OH HOLY JEEZUM. Just like that, I got all the meds sent to the pharmacy. 

But first, it just happened that my surgeon was in the office. He came and checked it out, made sure there was an x-ray so they could check on the structural integrity (all fine), and explained that the hematoma was just a giant pool of blood where it shouldn't be, but that if I drop down to one baby aspirin per day and take it easy for a couple days, then it should resolve. And of course I could get the Gabapentin and the Celebrex. He did do a test where I had to hang my leg over the edge of the table, and it hurt so bad and I panted like an animal and Bryce got upset and yelled "Don't you think that's ENOUGH! Can't you see she's in PAIN!" which was sweet. GOOD GOD MY REFERENCE POINTS ARE ALL SCREWED UP. 

Tuesday 6/6 (and on)

Oh. my. god. Having a cocktail of meds is a freaking GAME CHANGER. I cannot believe I was at the level of pain I was in for TWELVE FREAKING DAYS before it was under control. The Celebrex and Gabapentin have me down to 15-20mg oxy per day now, and while I'm super loopy and brain farty from the Gabapentin, it's so much better than writhing in pain and exhibiting baby reflexes and being just outright nasty by nighttime because it hurts so much. Good for me, good for Bryce. And it's good to keep Bryce happy because he is an amazing caretaker and I am just so fortunate that if I have to have power tools taken to my leg, he's here helping me move through it. 


I will be calling/writing a letter to the hospital about the failure in sending me home with the right meds, and how awful it is to treat someone who is in tremendous pain after an insanely traumatic surgery like a drug addict scheming for narcotics. I know there's a crisis, but this is WAY overcorrection. I should not have been in so much pain for so long. It was wholly unnecessary and it definitely set me back. Shame on our system. Literally, if you don't want me on all that oxy, give me the right balance of meds to manage the pain so I can do my PT like a rockstar and get myself back in business with my new knee. 
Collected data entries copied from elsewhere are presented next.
import Summits.CriticalPhenomena.SAWScalingLimit.Theses.SAWCircleScreening

/-!
# Birth skeleton (`Lines/birth.lean`) for crux `ScreenOverlap` (stmt-CriticalPhenomena-5463)

Route `SAWCircleScreening` of `CriticalPhenomena/SAWScalingLimit`, crux r3 `ScreenOverlap` (S2 of the card
`circle-bridge-screening`, "CrossingHarnack, integrated"): a universal `c₁ > 0` such that for every Jordan
domain flat (half-disc through `c`, or full disc) inside `B(c,4ρ)`, two near data `(K,a)`, `(K',a')` inside
`B̄(c,ρ)` (`2δ ≤ ρ`) and a common target `b` beyond `4ρ`, the laws of the CANONICAL SCREEN DATUM
`p = (j, x, y)` — least grid radius `r_j = 2ρ + jδ ≤ 3ρ` crossed exactly once, and its exit edge `(x,y)` —
under the two critical SAW laws `P_{K,a} = SAW.law (Ω ∖ K)_δ a b`, `P_{K',a'}` overlap:
`Σ'_p min(P_{K,a}(E_p), P_{K',a'}(E_p)) ≥ c₁`.

## The line (the route header's TWO-LAYER PLAN for S2, typed: `ScreenOverlap ⇐ ExitHarnack (pointwise
comparability of exit-edge laws) → canonical-screen bookkeeping → ScreenOverlap`; the bookkeeping is PROVED
here, and the declared dependency `[deps: CircleBridgeAbundance]` is the second stub)

Vocabulary (§1) is the crux's set-builder terms VERBATIM: `screenEvent Ω δ a b c ρ p` (the event `E_p` of the
crux), `singleCrossing Ω δ a b c ρ` (the event of the sibling crux `CircleBridgeAbundance`: SOME grid circle of
radius in `[2ρ,3ρ]` is crossed exactly once) and `screenOverlapMass` (the crux's right-hand `∑'`);
`screenOverlap_iff : ScreenOverlap' ↔ ScreenOverlap := Iff.rfl` and `screenAbundance_iff : ScreenAbundance ↔
CircleBridgeAbundance := Iff.rfl` certify the transcription.  Two stubs:

* `stub_exitHarnack : ExitHarnack` (XL, HARDEST, load-bearing) — POINTWISE one-sided comparability of the
  canonical-screen-datum laws across near data: a universal `c₂ > 0` with
  `c₂ · P_{K',a'}(E_p) ≤ P_{K,a}(E_p)` for EVERY datum `p`, under exactly the crux's hypotheses (the
  hypotheses are symmetric in `(K,a) ↔ (K',a')`, so this is two-sided comparability).  By the EXACT SCREEN
  factorisation `Z_{K,a}(E_p) = Z^{in}_{K,a}(j,x) · x_c · Z^{out}_b(j,y)` (prefix inside the open ball
  `B(c,r_j)`, suffix outside: vertex-disjoint by the radius, so concatenation is free and the suffix factor
  does not see the near data) the claim is a boundary-Harnack / separation statement for the INNER partition
  functions `Z^{in}_{K,a}(j,x)` of `x_c`-weighted self-avoiding prefixes from `a` to the exit vertex `x`
  inside `B(c,3ρ)`, relative to the total mass — the SAW analogue of Masson's "the beginning of the path is
  independent of the end up to constants" for LERW (Masson2009, Prop. 4.6 / Thm 4.7 separation lemma) and of
  the Garban–Pete–Schramm coupling lemma for percolation interfaces (GarbanPeteSchramm2013Pivotal §3,
  Prop. 11 / Lemma 13); for SAW nothing of the kind is in print (grounder note on the item, 2026-08-15).
* `stub_screenAbundance : ScreenAbundance` (L) — VERBATIM the sibling crux `CircleBridgeAbundance`
  (stmt-CriticalPhenomena-5462, rank 2): with law-probability `≥ c₀` some grid circle of radius in `[2ρ,3ρ]`
  is crossed exactly once.  The route header records both directions of the dependency
  ("[deps: CircleBridgeAbundance]"; "implied by ScreenOverlap (diagonal case K = K′)" — the latter is
  `screenAbundance_of_screenOverlap'` below, proved), so S1 is an honest INPUT of any proof of S2 along this
  line and is discharged by whichever seat proves item 5462 (`screenAbundance_iff`).

PROVED glue (no `sorry`): `screenPartition` — for `0 < δ` the canonical screen data PARTITION the
single-crossing event, `Σ'_p P(E_p) = P(singleCrossing)` for every SAW law (`screenEvent_unique`: two data
charged by one walk coincide — the least index is unique, the crossing index is determined up to saturation
beyond `|γ|` by the `↔`-characterisation, hence so is the exit edge `(γ_k, γ_{k+1})`; `iUnion_screenEvent`:
cover via `Nat.find`, using `0 ≤ δ` for the monotonicity of `j ↦ 2ρ + jδ`; then `measure_iUnion` on the
countable index type, every set being measurable for the `⊤` σ-algebra of `DomainSAW`).  Composition
`screenOverlap'_of`: with `c₁ := min c₂ 1 · c₀`, pointwise `min(P_p, P'_p) ≥ min(c₂,1) · P'_p` (Harnack in one
slot, `min c₂ 1 ≤ 1` in the other), sum (`ENNReal.tsum_le_tsum`, `ENNReal.tsum_mul_left`), rewrite by the
partition at `(K',a')`, bound below by abundance at `(K',a')` (its hypotheses are among the crux's); and
`ScreenOverlap_of : Registered.stub_exitHarnack → Registered.stub_screenAbundance → ScreenOverlap` concludes
the route decl BY NAME.

## Disproof / negatives used
* `Cruxes/ScreenOverlap/Disproof.lean`: none exists (`ledger crux ls stmt-CriticalPhenomena-5463`: "no workfiles
  yet", 2026-08-17) — no `_false_without_` obstruction to honour, no landed `Theorems/ScreenOverlap/Negative/*`.
* `ledger negatives --problem CriticalPhenomena`: the only SAW-law negative is stmt-0772 (`IsTightLaws` over ALL
  `δ ∈ (0,1]`); not engaged — every statement here is at a FIXED mesh under explicit reachability hypotheses,
  with universal constants, exactly as the (refuter-checked, grounded) crux.
* Vacuity / junk pass: under the hypotheses both laws are honest probability laws (`Reachable` ⇒ a SAW exists ⇒
  `weight univ > 0`; bounded `D` ⇒ finitely many SAWs ⇒ `weight univ < ∞`), so `ExitHarnack` is not met by the
  junk measure `0`; `ExitHarnack` forces `c₂ ≤ 1` (diagonal case) — harmless, it is existential; a datum `p`
  with `P_{K',a'}(E_p) = 0` makes its inequality trivial, and a datum charged by one law but not by the other
  (support defect) would refute it for every `c₂` — the cheapest falsifier (exact enumeration of inner prefixes
  at `ρ = 2δ, 3δ` in the flat half-disc for adversarial `K, K'`; the free band `ρ < |z−c| < 2ρ` is `K`-free and
  lattice-connected with room for the out–in–out re-crossing patterns, which is why no defect is expected).
-/

noncomputable section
Thank you for coming to my TED Talk. 

2 comments:

  1. Oh man, that makes me angry for you. Yes, there's an opioid epidemic. No, not everyone who requests pain medication has bad intentions.

    I am very, very sorry you were in pain.

    ReplyDelete
  2. Shame on our system, for sure! It's so much more fragile than we think. You are a total rock star for getting through this Civil War shite and PT and a hematoma and systems failure that kept you in pain needlessly.